(Data to examine)
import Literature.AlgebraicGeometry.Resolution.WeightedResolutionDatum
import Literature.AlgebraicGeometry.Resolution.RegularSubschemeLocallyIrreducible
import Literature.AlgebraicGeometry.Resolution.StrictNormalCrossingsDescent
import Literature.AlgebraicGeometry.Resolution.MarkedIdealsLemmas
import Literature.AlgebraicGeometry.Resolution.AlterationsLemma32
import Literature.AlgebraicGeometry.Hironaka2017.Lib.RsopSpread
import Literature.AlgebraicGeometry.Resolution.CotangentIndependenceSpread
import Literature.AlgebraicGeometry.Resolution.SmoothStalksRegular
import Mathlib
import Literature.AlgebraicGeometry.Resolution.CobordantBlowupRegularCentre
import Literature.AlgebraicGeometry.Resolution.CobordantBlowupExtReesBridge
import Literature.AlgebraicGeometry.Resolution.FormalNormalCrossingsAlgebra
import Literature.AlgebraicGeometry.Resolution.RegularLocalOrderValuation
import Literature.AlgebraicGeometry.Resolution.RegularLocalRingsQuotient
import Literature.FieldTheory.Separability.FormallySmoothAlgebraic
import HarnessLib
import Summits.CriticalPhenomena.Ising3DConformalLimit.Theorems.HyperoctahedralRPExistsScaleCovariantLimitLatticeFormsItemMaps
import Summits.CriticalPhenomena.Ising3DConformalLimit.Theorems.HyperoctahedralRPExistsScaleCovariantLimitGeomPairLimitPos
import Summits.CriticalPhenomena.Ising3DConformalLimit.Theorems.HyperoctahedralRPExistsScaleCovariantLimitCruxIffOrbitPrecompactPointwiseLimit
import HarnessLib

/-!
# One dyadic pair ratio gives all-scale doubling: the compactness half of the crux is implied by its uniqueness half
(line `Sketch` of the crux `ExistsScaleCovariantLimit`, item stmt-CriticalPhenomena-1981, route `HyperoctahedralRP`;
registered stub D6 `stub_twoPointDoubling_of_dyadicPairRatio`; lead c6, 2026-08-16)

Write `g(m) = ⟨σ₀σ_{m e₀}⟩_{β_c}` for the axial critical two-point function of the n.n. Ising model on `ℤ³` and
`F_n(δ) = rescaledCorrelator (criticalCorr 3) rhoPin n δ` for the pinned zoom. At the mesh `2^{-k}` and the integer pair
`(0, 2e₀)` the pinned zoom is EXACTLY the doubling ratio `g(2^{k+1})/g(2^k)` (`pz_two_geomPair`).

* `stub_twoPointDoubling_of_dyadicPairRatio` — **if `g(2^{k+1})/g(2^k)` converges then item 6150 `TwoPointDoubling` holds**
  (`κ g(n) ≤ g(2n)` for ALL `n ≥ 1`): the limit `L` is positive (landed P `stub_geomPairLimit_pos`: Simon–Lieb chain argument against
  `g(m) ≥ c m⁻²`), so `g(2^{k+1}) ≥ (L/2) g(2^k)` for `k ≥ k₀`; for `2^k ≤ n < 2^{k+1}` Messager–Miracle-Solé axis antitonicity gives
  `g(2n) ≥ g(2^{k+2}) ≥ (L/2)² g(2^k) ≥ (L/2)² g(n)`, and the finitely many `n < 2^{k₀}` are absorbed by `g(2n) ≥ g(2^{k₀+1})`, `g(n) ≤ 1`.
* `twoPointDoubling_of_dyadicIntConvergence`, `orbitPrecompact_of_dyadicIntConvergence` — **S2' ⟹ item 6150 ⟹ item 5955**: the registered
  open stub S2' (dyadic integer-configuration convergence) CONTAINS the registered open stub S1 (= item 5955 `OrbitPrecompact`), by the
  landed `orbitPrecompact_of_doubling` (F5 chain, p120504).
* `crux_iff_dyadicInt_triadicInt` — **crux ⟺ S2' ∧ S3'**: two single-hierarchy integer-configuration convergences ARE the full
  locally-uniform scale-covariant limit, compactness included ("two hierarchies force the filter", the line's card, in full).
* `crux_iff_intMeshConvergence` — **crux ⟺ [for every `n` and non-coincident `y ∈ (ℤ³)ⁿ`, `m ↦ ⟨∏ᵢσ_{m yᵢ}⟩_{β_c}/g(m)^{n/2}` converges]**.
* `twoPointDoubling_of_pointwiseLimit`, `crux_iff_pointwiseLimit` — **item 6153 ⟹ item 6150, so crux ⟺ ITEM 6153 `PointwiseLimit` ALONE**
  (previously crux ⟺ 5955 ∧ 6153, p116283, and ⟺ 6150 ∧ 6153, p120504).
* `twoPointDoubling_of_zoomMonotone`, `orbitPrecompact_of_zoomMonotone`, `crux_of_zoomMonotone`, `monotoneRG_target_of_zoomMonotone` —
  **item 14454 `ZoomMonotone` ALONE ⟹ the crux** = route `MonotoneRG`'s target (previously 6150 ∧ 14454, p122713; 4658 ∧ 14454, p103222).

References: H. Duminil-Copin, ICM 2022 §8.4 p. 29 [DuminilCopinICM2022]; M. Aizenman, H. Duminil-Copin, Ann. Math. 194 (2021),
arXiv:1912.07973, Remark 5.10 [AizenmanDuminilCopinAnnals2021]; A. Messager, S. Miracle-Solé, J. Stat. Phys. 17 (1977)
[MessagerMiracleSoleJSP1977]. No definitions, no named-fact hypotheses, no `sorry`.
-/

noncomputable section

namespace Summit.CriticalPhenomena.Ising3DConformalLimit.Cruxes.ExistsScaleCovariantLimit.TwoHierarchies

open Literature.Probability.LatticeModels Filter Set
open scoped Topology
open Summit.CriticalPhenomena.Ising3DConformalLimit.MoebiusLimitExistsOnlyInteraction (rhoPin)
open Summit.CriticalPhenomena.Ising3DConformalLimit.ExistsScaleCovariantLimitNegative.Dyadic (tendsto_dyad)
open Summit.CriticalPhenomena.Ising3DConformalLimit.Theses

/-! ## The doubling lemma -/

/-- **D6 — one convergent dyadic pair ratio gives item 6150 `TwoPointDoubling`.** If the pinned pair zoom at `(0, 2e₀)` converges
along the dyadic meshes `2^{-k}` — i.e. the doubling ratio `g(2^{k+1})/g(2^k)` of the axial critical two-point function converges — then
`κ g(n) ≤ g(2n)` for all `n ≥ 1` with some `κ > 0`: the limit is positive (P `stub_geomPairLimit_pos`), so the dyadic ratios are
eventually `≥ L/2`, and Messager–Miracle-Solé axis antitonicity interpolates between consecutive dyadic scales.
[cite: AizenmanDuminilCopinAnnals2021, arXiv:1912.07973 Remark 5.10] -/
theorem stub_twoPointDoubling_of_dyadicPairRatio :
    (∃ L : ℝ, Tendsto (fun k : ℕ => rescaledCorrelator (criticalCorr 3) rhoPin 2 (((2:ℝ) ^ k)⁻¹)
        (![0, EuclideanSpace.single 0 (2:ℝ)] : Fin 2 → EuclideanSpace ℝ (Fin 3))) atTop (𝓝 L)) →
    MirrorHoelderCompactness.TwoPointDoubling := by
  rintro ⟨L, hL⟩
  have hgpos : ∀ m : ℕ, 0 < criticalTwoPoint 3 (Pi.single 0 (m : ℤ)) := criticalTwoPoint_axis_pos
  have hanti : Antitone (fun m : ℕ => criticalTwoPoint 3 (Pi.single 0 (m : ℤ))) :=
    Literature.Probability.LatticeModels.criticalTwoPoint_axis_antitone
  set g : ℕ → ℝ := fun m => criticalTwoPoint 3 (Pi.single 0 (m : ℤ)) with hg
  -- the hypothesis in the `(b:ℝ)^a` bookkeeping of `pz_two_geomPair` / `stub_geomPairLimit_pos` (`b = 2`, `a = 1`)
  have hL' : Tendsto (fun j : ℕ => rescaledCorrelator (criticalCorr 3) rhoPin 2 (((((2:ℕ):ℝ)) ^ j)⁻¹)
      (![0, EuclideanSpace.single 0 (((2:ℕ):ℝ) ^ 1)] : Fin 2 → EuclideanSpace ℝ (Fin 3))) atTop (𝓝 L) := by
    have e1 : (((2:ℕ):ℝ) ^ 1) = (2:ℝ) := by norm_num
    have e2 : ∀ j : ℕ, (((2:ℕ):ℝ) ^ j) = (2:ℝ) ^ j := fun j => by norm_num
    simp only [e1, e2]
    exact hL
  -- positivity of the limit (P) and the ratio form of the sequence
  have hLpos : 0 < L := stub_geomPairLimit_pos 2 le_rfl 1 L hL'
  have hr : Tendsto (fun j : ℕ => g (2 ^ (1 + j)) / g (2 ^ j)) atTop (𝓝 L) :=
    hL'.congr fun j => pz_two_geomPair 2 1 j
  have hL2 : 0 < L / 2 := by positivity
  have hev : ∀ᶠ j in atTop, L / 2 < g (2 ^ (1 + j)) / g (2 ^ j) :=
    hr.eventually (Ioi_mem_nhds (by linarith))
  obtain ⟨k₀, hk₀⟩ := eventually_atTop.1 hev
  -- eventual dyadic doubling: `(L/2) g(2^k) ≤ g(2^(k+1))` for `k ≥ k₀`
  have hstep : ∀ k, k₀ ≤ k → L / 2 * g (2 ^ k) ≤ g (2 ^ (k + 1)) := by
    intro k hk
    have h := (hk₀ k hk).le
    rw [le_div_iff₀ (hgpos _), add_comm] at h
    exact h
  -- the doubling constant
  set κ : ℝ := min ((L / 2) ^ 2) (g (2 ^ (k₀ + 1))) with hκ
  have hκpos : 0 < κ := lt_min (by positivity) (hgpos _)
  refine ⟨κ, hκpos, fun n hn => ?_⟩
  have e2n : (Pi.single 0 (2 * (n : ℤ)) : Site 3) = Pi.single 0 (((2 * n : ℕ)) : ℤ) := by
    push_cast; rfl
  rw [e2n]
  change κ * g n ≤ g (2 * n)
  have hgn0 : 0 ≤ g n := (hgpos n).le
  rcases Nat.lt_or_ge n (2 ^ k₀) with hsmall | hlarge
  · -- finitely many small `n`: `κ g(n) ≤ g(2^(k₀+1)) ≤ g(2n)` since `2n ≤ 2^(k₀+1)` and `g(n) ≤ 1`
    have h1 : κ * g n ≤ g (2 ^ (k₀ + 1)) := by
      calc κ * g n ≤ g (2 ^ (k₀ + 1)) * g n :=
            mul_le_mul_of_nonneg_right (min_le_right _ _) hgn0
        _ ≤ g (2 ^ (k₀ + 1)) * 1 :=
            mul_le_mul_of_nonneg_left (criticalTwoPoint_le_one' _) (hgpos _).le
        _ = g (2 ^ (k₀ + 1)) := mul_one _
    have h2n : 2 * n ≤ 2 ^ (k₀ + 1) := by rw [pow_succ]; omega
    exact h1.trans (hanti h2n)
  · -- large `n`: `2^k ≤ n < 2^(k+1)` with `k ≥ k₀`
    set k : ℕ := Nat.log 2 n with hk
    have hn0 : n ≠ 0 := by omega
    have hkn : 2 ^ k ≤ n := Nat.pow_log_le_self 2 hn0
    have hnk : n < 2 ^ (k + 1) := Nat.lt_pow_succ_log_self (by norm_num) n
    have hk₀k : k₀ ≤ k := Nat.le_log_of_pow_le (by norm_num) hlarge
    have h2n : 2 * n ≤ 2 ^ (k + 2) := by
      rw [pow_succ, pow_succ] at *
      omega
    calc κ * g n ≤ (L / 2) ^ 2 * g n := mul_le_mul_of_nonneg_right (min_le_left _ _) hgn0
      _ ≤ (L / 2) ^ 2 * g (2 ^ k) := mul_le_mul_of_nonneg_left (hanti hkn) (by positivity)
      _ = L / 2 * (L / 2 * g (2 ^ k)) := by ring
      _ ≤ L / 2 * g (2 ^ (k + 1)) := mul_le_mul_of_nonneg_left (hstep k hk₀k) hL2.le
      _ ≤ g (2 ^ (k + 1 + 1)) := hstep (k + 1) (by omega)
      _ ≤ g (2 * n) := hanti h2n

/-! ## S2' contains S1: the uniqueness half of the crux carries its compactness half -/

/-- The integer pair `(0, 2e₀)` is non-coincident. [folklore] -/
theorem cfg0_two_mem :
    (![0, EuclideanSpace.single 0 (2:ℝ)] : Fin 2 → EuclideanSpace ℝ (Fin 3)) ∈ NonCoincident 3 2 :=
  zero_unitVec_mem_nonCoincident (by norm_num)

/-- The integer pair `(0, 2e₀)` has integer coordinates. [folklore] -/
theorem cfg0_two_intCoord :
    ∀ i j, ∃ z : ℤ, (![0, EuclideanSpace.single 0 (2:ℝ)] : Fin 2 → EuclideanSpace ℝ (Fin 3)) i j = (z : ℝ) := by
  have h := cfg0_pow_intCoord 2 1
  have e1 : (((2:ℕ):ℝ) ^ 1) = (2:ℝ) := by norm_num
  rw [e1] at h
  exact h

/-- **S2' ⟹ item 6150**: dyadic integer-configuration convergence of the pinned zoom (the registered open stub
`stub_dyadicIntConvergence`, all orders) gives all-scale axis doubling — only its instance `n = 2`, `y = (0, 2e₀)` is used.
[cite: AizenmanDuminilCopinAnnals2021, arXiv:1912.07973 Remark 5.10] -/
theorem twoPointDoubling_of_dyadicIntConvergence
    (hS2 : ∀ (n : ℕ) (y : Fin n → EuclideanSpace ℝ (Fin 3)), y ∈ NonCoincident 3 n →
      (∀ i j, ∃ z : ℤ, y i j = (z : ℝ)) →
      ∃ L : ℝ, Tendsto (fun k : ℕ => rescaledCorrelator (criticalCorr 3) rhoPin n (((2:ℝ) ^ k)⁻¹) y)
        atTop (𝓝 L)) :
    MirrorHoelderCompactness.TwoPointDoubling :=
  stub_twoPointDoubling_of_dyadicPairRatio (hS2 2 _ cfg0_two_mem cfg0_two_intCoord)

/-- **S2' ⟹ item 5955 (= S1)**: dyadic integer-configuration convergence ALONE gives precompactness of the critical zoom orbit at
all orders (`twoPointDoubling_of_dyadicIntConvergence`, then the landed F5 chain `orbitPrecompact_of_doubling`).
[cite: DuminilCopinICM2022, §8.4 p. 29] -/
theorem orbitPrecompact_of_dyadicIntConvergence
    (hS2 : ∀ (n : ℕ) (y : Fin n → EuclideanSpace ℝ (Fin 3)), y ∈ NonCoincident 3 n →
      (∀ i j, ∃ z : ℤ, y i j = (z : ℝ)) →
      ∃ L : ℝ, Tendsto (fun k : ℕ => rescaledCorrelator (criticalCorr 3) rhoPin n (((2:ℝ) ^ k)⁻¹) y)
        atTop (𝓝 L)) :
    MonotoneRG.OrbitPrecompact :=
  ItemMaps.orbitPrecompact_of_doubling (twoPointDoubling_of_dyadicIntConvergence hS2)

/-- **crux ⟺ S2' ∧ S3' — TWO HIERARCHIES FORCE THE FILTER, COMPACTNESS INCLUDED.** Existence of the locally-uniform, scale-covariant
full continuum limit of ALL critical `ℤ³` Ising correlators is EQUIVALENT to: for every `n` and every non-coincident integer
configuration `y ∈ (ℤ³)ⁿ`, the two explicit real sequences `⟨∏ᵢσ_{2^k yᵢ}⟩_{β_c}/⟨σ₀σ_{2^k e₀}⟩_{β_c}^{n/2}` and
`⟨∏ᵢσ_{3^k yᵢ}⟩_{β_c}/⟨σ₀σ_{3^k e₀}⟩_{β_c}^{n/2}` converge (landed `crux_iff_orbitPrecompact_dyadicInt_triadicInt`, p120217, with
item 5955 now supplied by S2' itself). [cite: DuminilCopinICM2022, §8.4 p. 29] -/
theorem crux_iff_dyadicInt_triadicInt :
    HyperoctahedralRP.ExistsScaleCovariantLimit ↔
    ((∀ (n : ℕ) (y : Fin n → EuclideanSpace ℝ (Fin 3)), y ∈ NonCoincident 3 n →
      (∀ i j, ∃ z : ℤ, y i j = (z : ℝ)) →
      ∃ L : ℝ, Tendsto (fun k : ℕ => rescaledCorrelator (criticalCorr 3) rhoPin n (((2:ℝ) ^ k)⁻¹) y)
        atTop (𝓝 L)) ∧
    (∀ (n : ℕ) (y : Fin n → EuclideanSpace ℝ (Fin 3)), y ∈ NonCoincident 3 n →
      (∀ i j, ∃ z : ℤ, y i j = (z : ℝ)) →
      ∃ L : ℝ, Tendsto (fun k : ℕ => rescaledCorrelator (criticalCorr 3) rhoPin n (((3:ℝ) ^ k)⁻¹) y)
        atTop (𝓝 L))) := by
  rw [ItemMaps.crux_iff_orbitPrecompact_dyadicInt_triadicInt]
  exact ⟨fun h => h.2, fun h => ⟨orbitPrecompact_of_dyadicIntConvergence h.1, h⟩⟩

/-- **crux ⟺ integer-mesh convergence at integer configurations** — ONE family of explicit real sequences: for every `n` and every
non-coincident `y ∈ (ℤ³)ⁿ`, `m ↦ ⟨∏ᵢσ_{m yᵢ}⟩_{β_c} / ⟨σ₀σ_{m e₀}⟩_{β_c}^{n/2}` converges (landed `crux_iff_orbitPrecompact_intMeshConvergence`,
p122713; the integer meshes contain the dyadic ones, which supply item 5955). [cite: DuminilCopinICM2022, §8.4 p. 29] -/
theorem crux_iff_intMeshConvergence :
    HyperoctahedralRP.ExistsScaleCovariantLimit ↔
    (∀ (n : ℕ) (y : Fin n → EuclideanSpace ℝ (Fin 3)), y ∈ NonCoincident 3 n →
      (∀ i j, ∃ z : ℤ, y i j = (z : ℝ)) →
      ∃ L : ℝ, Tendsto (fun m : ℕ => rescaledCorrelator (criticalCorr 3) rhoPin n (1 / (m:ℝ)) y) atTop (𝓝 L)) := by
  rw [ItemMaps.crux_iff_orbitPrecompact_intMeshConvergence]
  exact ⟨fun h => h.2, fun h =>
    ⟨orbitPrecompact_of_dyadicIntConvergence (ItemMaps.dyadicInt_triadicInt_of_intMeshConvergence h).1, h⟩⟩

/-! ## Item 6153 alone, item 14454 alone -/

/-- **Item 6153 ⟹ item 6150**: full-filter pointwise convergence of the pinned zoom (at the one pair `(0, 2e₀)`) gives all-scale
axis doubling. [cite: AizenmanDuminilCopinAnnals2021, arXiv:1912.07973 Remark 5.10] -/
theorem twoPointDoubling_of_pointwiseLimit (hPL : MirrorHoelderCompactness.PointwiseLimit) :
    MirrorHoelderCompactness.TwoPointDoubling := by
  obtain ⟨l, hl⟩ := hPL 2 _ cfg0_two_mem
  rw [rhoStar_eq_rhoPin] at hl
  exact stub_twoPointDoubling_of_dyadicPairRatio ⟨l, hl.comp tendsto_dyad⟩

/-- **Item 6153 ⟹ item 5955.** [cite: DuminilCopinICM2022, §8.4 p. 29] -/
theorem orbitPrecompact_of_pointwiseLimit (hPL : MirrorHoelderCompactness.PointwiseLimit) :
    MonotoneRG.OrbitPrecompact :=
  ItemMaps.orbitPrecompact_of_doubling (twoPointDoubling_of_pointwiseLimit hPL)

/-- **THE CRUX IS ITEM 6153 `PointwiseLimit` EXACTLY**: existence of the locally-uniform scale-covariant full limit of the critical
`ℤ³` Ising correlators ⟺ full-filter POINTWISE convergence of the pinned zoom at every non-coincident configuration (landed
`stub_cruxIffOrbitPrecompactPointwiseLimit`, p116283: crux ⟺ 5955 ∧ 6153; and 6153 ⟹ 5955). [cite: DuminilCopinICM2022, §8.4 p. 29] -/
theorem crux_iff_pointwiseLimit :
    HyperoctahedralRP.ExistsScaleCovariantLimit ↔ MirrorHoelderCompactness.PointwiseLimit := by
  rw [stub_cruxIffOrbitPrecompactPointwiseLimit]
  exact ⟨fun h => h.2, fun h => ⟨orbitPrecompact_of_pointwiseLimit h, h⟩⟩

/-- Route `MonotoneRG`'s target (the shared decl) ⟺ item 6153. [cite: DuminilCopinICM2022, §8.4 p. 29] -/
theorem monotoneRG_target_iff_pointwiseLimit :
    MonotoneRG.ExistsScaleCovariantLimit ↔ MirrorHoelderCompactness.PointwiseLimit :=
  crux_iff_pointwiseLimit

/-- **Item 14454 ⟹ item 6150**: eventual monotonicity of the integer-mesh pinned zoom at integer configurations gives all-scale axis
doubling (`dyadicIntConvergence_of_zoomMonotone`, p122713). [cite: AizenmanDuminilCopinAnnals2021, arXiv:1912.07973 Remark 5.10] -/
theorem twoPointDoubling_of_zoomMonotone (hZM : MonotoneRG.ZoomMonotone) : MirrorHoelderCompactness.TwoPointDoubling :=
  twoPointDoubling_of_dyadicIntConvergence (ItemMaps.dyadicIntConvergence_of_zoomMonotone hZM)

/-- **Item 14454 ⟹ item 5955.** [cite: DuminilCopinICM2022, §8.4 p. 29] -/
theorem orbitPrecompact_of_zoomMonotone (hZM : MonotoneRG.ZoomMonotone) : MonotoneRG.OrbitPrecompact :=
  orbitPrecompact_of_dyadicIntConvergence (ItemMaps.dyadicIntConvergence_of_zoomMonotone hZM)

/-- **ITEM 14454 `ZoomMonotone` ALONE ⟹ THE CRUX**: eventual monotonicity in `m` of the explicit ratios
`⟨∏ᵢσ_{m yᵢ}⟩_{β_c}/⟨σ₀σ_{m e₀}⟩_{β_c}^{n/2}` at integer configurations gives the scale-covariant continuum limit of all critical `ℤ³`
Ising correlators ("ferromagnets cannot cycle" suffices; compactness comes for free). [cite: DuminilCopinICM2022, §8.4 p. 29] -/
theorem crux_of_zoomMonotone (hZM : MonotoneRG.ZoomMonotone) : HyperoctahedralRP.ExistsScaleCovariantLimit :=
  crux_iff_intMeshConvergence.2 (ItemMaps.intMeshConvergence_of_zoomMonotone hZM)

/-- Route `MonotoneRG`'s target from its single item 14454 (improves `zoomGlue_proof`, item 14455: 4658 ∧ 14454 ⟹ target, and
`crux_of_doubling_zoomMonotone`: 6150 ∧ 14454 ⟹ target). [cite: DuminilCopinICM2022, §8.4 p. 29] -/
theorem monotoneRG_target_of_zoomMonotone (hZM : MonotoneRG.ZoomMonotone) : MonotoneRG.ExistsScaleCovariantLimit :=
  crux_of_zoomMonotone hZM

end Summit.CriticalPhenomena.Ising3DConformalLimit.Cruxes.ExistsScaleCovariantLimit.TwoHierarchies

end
(End Data to examine)
** What you are asked to do **
Working from the material above, restate word for word the lines between the line with "have h1 : κ" and the line with "(2 ^ (k₀ + 1)) * 1", both included, and only those.

** Answer space **
    have h1 : κ * g n ≤ g (2 ^ (k₀ + 1)) := by
      calc κ * g n ≤ g (2 ^ (k₀ + 1)) * g n :=
            mul_le_mul_of_nonneg_right (min_le_right _ _) hgn0
        _ ≤ g (2 ^ (k₀ + 1)) * 1 :=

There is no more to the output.